Prime Minister of Peru
- In office 14 October 1984 – 28 July 1985
- President: Fernando Belaúnde Terry
- Preceded by: Sandro Mariátegui Chiappe
- Succeeded by: Luis Alva Castro

Minister of Foreign Relations
- In office 14 October 1984 – 28 July 1985
- President: Fernando Belaúnde Terry
- Preceded by: Sandro Mariátegui Chiappe
- Succeeded by: Allan Wagner Tizón

Minister of the Interior
- In office 21 April 1983 – 12 October 1984
- President: Fernando Belaúnde Terry
- Preceded by: Fernando Rincón Bazo
- Succeeded by: Óscar Brush Noel

Minister of Fishery
- In office 3 January 1983 – 20 April 1983
- President: Fernando Belaúnde Terry
- Preceded by: René Deustua Jameson
- Succeeded by: Fortunato Quesada Lagarrigue

President of Congress
- In office 27 July 1981 – 27 July 1982
- President: Fernando Belaúnde Terry
- Preceded by: Francisco Belaúnde Terry
- Succeeded by: Valentín Paniagua

Personal details
- Born: 14 July 1931 Yungay, Peru
- Died: 23 April 2017 (aged 85) Lima, Peru
- Party: Acción Popular
- Alma mater: National University of Trujillo
- Profession: Pharmacist

= Luis Pércovich Roca =

Peruvian politician

Luis Pércovich Roca (14 July 1931 – 23 April 2017) was a Peruvian politician. Pércovich served as the President of the Congress of the Republic of Peru from July 1981 to July 1982. He served as Prime Minister of Peru from 14 October 1984 to 28 July 1985.

== Biography ==
He was born in Yungay city on 14 July 1931. Son of the Yungaíno marriage formed between the architect Gerónimo Pércovich and the lady Rosa Roca Osorio. Grandson of the Croatian-Austrian engineer Miguel Perković, from Dalmatia, and Dr. Asunción Roca, a native of Yurma, Piscobamba. He completed his primary and secondary studies at the Salesian College of Yungay and continued his career as a pharmaceutical chemist at the National University of Trujillo, where he was leader of the University Front, graduating in 1954.
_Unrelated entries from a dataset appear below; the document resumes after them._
/-!
# Route `UnitScaleTilt`, crux K1 child «MinimiserStabilityRegPr» (stmt-QuantumFields-19200), v8 pillar **P2 `stub_flatOpsCubeSeq`** — THE PORT BRIDGE, file 9 (ASSEMBLY),
# **EVERY ODD `L ≥ 3`**: `FlatOpsFromKernelRows.KernelRowsAt` — the port-shaped input of P2 — HOLDS AT EVERY CHARTED FAMILY `domT hN D hk` OF THE d = 3 CARRIER AND AT
# EVERY `Adm22` FAMILY OF THE P2 TEXT, FOR **EVERY ODD BLOCK SIZE `L ≥ 3`** (the floor `4 ≤ ℓ` of ✓`UnitScaleTiltProp8FlatPortKernelRowsL0` DELETED), every height
# `k = K − n ≥ 1`, constants depending on `L` only — by reading lit-balaban's RE-CENTRED-WINDOW lineage `…V1L3` (sub-row G-F3′-L0∕L3: Cor. 2.8 (2.151)₁,₂
# `B6Cor28EntriesKLevelV1L3.cor28_kLevel_H_DH`, Prop. 2.7 (2.149) `B6QGQCoerciveKLevelV1L3.prop27_kLevel_unconditional`, Prop. 2.6 (2.136)₁,₂,₄
# `B6Prop26LapKLevelV1L3.prop26_2136_lap_kLevel_unconditional_pad_V1`, all WITHOUT `4 ≤ ℓ`) through the two `_allL` pads `…FlatPortCor28PadAllL` ∕ `…FlatPortProp27PadAllL`

Cell `ym3-torus` (HUMAN RULING D-0037, YM ladder rung R3), seat `ym-inputs-p09` (cell `pub/ym-inputs`, on-call hand; ★★OWNER RULING g26-№20 L-FLOOR LEDGER, item LF-1 ∕
(P2-L3): «`4 ≤ ℓ`∕`L ≥ 5` in the V1L0 port window + coercivity tents» — its Literature-side cure, lit-balaban's L3 lineage, has been in the tree since 2026-08-28T00:15Z; this
file and its two pads are its first Summits-side consumers).  `--supports stmt-QuantumFields-19200 --as helper`; count-neutral; def-free.

WHAT IS PROVED (sorry-free; axioms standard; no definition) — the three declarations of ✓`…FlatPortKernelRowsL0` that carry `hℓ : 4 ≤ ℓ`, re-proved WITHOUT it:
* **`kernelRowsAt_domT_allL (ℓ) (hL)`** = ✓`FlatPortKernelRowsL0.kernelRowsAt_domT` minus the binder `(hℓ : 4 ≤ ℓ)`: for odd `L = ℓ + 1 ≥ 3` THERE ARE `M_h⁰, R₀ : ℕ` and
  `C ≥ 0`, `δ₀ > 0`, `B₃ > 0`, `C_G ≥ 0` such that for every volume exponent `m ≥ 1`, all heights `n, K` with `1 ≤ K − n`, `K − n + 1 ≤ m + K`, every torus family
  `D : TDomains 2 ℓ M_h (K−n) P′ R` charted by `hN` with `M_h = Lᵃ ≥ M_h⁰`, `R ≥ R₀`, `P′ = L·P″`, `P″ ≥ 5`, and every P2 weight family `w`:
  `KernelRowsAt ⟨ℓ+1, hL, m, hm⟩ n K (domT hN D hk) w C δ₀ B₃ C_G`.  Proof = the L0 proof VERBATIM (the helper rows `hKernelRows_of_rows`, `globalBand_unitWeights`,
  `unitWeights_pos`, `hRows12_of_cor28Shape`, `hRow3∕hRow4_of_portShapes`, `gRows_of_portShapes`, `rowSum162_domT`, `lemma21_torus`, `theta_budget`, `absorb_budget`
  consumed BY NAME — none of them reads `hℓ`), with the three port packages re-pointed to their `_allL`∕L3 twins and the coercivity constant `γ₀` read from
  `B6QGQCoerciveKLevelV1L3.gam0` (`(1/12)²/C_E`; the row shapes `hRow3∕hRow4_of_portShapes` are generic in `Cγ = 2/γ₀`).
* `chart_params_allL` = ✓`FlatPortKernelRows.chart_params` minus `hℓ` (`P″ = 2L^{m+n−2−a′} ≥ 2·3 ≥ 5` from `Odd L ∧ 1 < L`, i.e. `L ≥ 3`).
* **`kernelRowsAt_of_adm22_allL (ℓ) (hL)`** = ✓`FlatPortKernelRowsL0.kernelRowsAt_of_adm22` minus `hℓ`: `KernelRowsAt F n K D w C δ₀ B₃ C_G` at EVERY `Adm22` family of the
  P2 text (unit cubes `Λ₀` allowed, no `Ω₁ = T` binder) on tori with `a′ + 3 ≤ m + n`, every odd `L ≥ 3`.
HONEST SCOPE.  (i) `L = 3` is NO LONGER excluded from the `KernelRowsAt` input of P2 (LF-1∕(P2-L3) closes for THIS assembly; the downstream threaders
`FlatPortBodyL0.body_of_adm22`, `quarter164_L5`, `row165_L5(_su2)`, `gBand∕curlCurlSupRow(♯)∕columnInputs∕curlCurlPairing _of_adm22` still CARRY `hℓ` as a pass-through binder
until they are re-instantiated on `kernelRowsAt_of_adm22_allL` — a one-token change per file, the same class as the `_allSizes` (P2-small) twins); (ii) the chart still needs
`P′ = L·P″`, `P″ ≥ 5` and `a′ + 3 ≤ m + n` ((P2-small) is the (α)-covering's business, untouched here); (iii) constants crude and DIFFERENT from the L0 file's (L3 dominance
`1/12`).  Nothing here proves `stub_halvingStep` or the crux; YM₃ on T³ = rung R3, NOT the Clay problem, no bearing on d = 4 or a mass gap.

References: T. Bałaban, CMP **96** (1984) 223–250 [Balaban1984PropagatorsII] Lemma 2.1 p.234, Prop. 2.6 (2.136) p.247, Prop. 2.7 (2.149), Cor. 2.8 (2.150)–(2.151) p.249; CMP **102** (1985)
277–309 [Balaban1985Variational] (46) p.285, (130) p.298, (137)–(140) p.298–299, (157)–(158) p.302, (161)–(163) p.303.
-/

set_option autoImplicit false

noncomputable section

open scoped BigOperators InnerProductSpace

namespace Summit.QuantumFields.YangMills.Theorems.FlatPortKernelRowsAllL

open FlatPortKernelRows (kernel_bound_mono theta_budget absorb_budget)
open FlatPortKernelRowsL0 (hKernelRows_of_rows globalBand_unitWeights unitWeights_pos)

open Literature.MathematicalPhysics.QuantumFieldTheory.Balaban1983to89
open Literature.MathematicalPhysics.QuantumFieldTheory.BalabanImbrieJaffe1984to88.BIJ85AxialPropagator411 (BondSpace)
open B6MultiLevelBoxOperator (N0)
open B6MultiLevelTorusOperatorL0 (TDomains)
open B6Geom246MultiLevelBoxL0 (bset)
open B6Geom246MultiLevelTorusL0 (geomT bondT lemma21_torus)
open B6GlobalChartV1 (PV toBox)
open B6GlobalChartV1L0 (blkV1 domT)
open B6Ineq2142KLevelV1L0 (lvl lvl_le β)
open B6Ineq2133TwoScaleV1 (onFun)
open B6GradLegKLevelV1 (DV)
open B6LapLegKLevelV1 (LapV)
open B6RandomWalk (HasMajorant delta3 delta3_pos)
open B6Lemma21Repaired (Ineq261With Ineq263With)
open B6Ineq261LevelGap (K261 K261_nonneg theta_lt_one_of_log)
open B6Prop26KLevelSkeletonV1L0 (pref)
open B6Prop27KLevelV1L0 (lam)
open B6Cor28KLevelV1 (absorb_threshold two_le_RMh)
open B6QGQCoerciveKLevelV1L3 (gam0 gam0_pos)
open B6CubeWindowV1 (GlobalBand)
open B6SectAOperatorsV1 (BondIdx QsE dcE dcsE)
open B6SectAVectorModelV1 (GE EE)
open T3ContinuumYM3Torus (T3Family)
open FlatCubeOpsText (IsLevWeight distBI RowSum162)
open FlatOpsLettersAssembly (flatH)
open FlatOpsHRowsFromKernels (HKernelRows)
open FlatOpsFromKernelRows (KernelRowsAt)
open FlatPortDistanceL0 (distBI_domT_le)
open FlatPortHRows12 (cf_ne_zero)
open FlatPortHRows12L0 (hRows12_of_cor28Shape)
open FlatPortCor28PadAllL (cor28_kLevel_H_DH_pad_allL)
open FlatPortProp27PadAllL (prop27_kLevel_pad_allL)
open FlatPortRowSumL0 (rowSum162_domT)
open FlatPortHRows34L0 (hRow3_of_portShapes hRow4_of_portShapes)
open FlatPortGRowsL0 (gRows_of_portShapes)
open B6Prop26LapKLevelV1L3 (prop26_2136_lap_kLevel_unconditional_pad_V1)

/-- `1 ≤ 3` (named once; every `domT`/`PV` below carries the same proof term — any two proofs agree by proof irrelevance). [folklore] -/
private theorem hd3 : 1 ≤ 2 + 1 := by norm_num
He married Haydeé Bambarén, with whom he had three children: Luis Alfredo, Jorge Antonio and María Gabriela. In Chimbote he dedicated himself to commerce, establishing the Santa Virginia Pharmacy in said city and, later, the Fátima Pharmacy, the last of which was located on the fifth block of Jr. Leoncio Prado. Likewise, he is the owner of the ‘Presidente’ and ‘Riviera’ hotels in the same city.

Luis Percovich was Catholic and a devout of Our Lady of Fatima. His social vocation led him to join the Corps of Volunteer Firefighters of Peru. He came to command the Salvadora Company
Chimbote No. 33 (1962-1963). In 1965 he was elected vice dean of the Pharmaceutical Chemical College of Peru.

Regarding politics, he is one of the founders of Acción Popular. Since 1956 accompanied the architect Fernando Belaúnde to tour the mountains of Ancash: “I been with him on the roads from Chacas to Pomabamba, from Pomabamba to Luzuriaga, from Luzuriaga to Sihuas, from Corongo to Pallasca, in countless places, not seeking the great masses or the great popular concentrations, but seeking to know the situation of each of these small towns, of the villages, small communities to know personally about their needs”.

His parliamentary activity began in 1963, when he was elected Representative for the Department of Ancash. His legislative mandate was interrupted by the coup, headed by General Juan Velasco Alvarado, on 3 October 1968.

In 1980 he was elected Deputy again. On 27 July 1981 he was elected President of the House of Representatives (Camara de Diputados). During the second government of President Belaunde (1980-1985) held various portfolios. He was Minister of Fisheries (3 January - 20 April 1983), Minister of the Interior (21 April 1983 - 15 April 1984) and Prime Minister and Minister of Foreign Affairs (12 October 1984 - 27 July 1985).

During his management at the head of the Ministry of the Interior, the Anti-Terrorism Division was created. Terrorism (DIRCOTE), unit of the Investigative Police of Peru (PIP), which proceeded to identify the political and military commanders of Sendero Luminoso, its action, propaganda and logistics systems. Furthermore, they created the Regional Schools of the Official Forces. Likewise, he had to face a protest led by police officers requesting improvements in salaries. Pércovich managed and obtained the necessary resources from the Ministry of Economy and Finance to finance the increase in salaries, made the announcement to the media and moved unexpectedly to the El Sexto Prison, where a mutiny had occurred, to explain the measures adopted, causing the rebels to abandon their attitude.